▶ Task
Output only the lines below from the one containing "rw [add_sub_cancel_left]" to the one containing "AddSubgroup.mem_sup_right ((AddCommGroup.mem_torsion x).mpr", exactly as written, both ends kept.

Collected data:
####

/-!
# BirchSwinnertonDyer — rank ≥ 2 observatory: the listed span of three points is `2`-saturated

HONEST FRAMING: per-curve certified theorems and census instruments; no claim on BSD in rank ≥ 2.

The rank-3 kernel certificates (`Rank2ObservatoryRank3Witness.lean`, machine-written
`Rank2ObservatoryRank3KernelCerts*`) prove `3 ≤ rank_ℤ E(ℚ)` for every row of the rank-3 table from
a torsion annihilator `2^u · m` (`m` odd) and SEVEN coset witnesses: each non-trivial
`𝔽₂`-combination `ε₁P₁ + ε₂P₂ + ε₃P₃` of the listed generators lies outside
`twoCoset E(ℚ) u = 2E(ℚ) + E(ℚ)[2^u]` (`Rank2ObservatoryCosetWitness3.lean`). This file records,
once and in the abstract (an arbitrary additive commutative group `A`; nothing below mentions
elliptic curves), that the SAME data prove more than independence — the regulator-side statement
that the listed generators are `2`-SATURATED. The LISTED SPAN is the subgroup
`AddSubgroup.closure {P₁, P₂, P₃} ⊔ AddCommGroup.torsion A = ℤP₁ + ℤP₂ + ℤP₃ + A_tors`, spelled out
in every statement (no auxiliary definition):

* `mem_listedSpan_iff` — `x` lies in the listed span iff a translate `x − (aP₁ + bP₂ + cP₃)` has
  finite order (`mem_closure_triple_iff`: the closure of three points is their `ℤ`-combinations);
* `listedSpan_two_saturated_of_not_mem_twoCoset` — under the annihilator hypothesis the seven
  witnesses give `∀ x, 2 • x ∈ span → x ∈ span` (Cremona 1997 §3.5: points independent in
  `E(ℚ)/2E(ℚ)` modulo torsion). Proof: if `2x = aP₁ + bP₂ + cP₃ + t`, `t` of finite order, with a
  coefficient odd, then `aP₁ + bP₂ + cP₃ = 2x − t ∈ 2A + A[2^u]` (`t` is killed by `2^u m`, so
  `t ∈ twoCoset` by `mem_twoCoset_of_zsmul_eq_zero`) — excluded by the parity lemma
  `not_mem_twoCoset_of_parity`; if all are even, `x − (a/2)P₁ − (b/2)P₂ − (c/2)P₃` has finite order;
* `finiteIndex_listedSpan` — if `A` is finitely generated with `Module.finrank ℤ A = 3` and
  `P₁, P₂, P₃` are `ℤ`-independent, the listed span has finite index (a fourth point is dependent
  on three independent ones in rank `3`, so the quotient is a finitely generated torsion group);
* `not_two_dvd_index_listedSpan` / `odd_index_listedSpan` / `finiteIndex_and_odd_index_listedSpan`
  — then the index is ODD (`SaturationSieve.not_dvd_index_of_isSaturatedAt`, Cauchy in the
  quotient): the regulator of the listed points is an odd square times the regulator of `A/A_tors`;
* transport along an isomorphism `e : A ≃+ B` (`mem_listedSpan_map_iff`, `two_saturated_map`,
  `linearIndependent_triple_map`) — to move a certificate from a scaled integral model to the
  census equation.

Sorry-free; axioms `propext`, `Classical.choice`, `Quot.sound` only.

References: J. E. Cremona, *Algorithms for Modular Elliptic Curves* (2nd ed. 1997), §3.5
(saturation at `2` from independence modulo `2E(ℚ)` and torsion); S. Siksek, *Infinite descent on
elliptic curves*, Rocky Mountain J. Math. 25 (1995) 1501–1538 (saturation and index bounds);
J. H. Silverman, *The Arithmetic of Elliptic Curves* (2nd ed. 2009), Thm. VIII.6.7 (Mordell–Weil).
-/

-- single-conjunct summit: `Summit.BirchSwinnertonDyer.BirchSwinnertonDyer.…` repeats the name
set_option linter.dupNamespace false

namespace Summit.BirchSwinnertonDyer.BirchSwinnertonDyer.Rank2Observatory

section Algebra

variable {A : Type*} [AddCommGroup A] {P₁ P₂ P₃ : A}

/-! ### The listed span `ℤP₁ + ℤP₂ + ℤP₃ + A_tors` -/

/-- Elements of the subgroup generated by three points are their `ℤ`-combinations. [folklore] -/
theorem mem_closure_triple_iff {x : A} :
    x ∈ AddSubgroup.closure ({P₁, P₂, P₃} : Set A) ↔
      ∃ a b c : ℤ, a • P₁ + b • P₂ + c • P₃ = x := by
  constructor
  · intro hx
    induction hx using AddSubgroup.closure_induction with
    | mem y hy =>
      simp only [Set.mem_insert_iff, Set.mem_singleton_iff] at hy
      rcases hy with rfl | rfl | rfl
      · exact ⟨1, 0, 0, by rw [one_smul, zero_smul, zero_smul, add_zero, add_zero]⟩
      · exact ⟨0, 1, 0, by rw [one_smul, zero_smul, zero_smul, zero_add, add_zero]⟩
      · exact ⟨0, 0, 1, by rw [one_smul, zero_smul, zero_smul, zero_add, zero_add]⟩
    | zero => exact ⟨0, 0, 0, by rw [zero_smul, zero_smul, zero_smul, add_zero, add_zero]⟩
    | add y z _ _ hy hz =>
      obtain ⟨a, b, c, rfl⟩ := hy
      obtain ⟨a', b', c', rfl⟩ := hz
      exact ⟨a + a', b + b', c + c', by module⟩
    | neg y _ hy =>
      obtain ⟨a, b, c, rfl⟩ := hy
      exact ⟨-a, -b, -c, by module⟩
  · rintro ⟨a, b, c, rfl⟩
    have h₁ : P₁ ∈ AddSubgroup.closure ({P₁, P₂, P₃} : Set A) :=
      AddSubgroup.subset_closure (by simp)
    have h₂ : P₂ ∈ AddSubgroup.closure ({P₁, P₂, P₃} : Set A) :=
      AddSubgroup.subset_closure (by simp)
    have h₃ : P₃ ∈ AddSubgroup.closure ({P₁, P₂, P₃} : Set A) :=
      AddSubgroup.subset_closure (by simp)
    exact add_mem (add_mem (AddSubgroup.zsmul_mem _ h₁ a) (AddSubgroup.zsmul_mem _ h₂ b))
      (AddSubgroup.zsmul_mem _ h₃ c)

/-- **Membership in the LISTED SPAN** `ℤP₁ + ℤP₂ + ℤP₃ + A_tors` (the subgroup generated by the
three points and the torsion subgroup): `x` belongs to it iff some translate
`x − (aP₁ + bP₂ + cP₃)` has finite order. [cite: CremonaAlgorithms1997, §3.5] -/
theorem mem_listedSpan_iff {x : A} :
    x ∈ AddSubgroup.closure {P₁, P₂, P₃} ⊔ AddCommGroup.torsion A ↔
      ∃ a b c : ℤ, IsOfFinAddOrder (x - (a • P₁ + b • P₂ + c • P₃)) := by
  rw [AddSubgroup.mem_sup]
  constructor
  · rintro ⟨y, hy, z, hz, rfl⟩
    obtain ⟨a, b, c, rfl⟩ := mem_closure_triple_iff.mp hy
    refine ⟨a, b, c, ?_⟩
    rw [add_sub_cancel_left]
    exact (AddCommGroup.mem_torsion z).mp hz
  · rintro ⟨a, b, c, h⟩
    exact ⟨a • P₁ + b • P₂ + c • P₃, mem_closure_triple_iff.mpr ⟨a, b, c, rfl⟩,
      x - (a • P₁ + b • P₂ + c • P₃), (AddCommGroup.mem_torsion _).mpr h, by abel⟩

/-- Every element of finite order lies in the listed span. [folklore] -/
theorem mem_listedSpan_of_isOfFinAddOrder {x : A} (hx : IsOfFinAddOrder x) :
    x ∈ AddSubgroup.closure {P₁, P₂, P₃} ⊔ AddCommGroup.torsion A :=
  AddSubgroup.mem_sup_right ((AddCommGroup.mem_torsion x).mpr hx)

####

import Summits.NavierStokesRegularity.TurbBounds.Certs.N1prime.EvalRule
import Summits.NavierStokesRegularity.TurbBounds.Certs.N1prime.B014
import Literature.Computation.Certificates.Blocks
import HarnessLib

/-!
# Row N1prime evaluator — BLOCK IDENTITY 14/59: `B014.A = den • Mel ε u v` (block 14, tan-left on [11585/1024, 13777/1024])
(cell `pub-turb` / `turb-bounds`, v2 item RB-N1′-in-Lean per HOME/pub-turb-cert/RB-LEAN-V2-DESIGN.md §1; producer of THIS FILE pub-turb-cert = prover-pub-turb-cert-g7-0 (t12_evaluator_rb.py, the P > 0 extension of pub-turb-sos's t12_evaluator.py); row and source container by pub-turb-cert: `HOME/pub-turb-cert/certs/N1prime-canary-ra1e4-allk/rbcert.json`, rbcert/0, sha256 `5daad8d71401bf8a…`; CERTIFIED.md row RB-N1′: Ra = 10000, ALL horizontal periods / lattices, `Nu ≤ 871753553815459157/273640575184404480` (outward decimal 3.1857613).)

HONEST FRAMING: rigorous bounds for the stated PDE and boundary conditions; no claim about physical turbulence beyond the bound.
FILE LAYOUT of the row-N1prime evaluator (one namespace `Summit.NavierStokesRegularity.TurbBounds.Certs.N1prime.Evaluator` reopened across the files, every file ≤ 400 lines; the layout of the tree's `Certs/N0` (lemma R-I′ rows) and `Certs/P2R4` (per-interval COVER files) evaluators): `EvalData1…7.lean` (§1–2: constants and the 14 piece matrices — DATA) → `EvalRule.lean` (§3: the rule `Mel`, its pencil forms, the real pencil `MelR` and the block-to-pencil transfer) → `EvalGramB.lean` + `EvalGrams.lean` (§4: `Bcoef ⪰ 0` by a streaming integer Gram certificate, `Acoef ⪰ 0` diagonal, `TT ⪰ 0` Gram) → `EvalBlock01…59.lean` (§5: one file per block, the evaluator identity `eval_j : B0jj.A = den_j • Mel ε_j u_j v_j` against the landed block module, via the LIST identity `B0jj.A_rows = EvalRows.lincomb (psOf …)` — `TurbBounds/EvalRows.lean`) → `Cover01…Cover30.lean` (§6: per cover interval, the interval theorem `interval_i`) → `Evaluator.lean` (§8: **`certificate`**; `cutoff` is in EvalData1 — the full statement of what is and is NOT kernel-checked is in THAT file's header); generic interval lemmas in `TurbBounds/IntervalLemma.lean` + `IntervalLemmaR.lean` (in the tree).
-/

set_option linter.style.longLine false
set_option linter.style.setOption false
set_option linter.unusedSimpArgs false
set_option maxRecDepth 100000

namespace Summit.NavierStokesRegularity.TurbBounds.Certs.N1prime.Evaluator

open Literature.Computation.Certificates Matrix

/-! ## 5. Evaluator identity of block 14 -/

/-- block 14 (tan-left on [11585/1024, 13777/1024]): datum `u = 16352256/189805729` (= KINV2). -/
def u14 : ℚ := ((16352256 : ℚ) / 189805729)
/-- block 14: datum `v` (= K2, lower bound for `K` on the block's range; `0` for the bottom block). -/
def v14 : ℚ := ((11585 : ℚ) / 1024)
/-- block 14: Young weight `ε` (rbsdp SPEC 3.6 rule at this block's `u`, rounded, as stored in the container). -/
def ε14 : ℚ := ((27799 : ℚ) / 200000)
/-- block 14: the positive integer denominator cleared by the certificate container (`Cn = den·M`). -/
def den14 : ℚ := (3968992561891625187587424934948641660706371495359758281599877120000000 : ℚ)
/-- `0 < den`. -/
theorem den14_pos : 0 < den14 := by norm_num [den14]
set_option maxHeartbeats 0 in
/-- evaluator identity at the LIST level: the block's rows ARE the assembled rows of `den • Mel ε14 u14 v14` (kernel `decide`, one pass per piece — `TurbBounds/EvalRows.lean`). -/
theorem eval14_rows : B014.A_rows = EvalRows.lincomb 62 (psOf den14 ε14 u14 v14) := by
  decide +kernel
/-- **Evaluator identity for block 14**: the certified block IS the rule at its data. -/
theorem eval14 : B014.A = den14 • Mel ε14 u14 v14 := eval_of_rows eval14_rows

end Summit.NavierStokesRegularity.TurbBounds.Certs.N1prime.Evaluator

####

▶ Task solution
    rw [add_sub_cancel_left]
    exact (AddCommGroup.mem_torsion z).mp hz
  · rintro ⟨a, b, c, h⟩
    exact ⟨a • P₁ + b • P₂ + c • P₃, mem_closure_triple_iff.mpr ⟨a, b, c, rfl⟩,
      x - (a • P₁ + b • P₂ + c • P₃), (AddCommGroup.mem_torsion _).mpr h, by abel⟩

/-- Every element of finite order lies in the listed span. [folklore] -/
theorem mem_listedSpan_of_isOfFinAddOrder {x : A} (hx : IsOfFinAddOrder x) :
    x ∈ AddSubgroup.closure {P₁, P₂, P₃} ⊔ AddCommGroup.torsion A :=
  AddSubgroup.mem_sup_right ((AddCommGroup.mem_torsion x).mpr hx)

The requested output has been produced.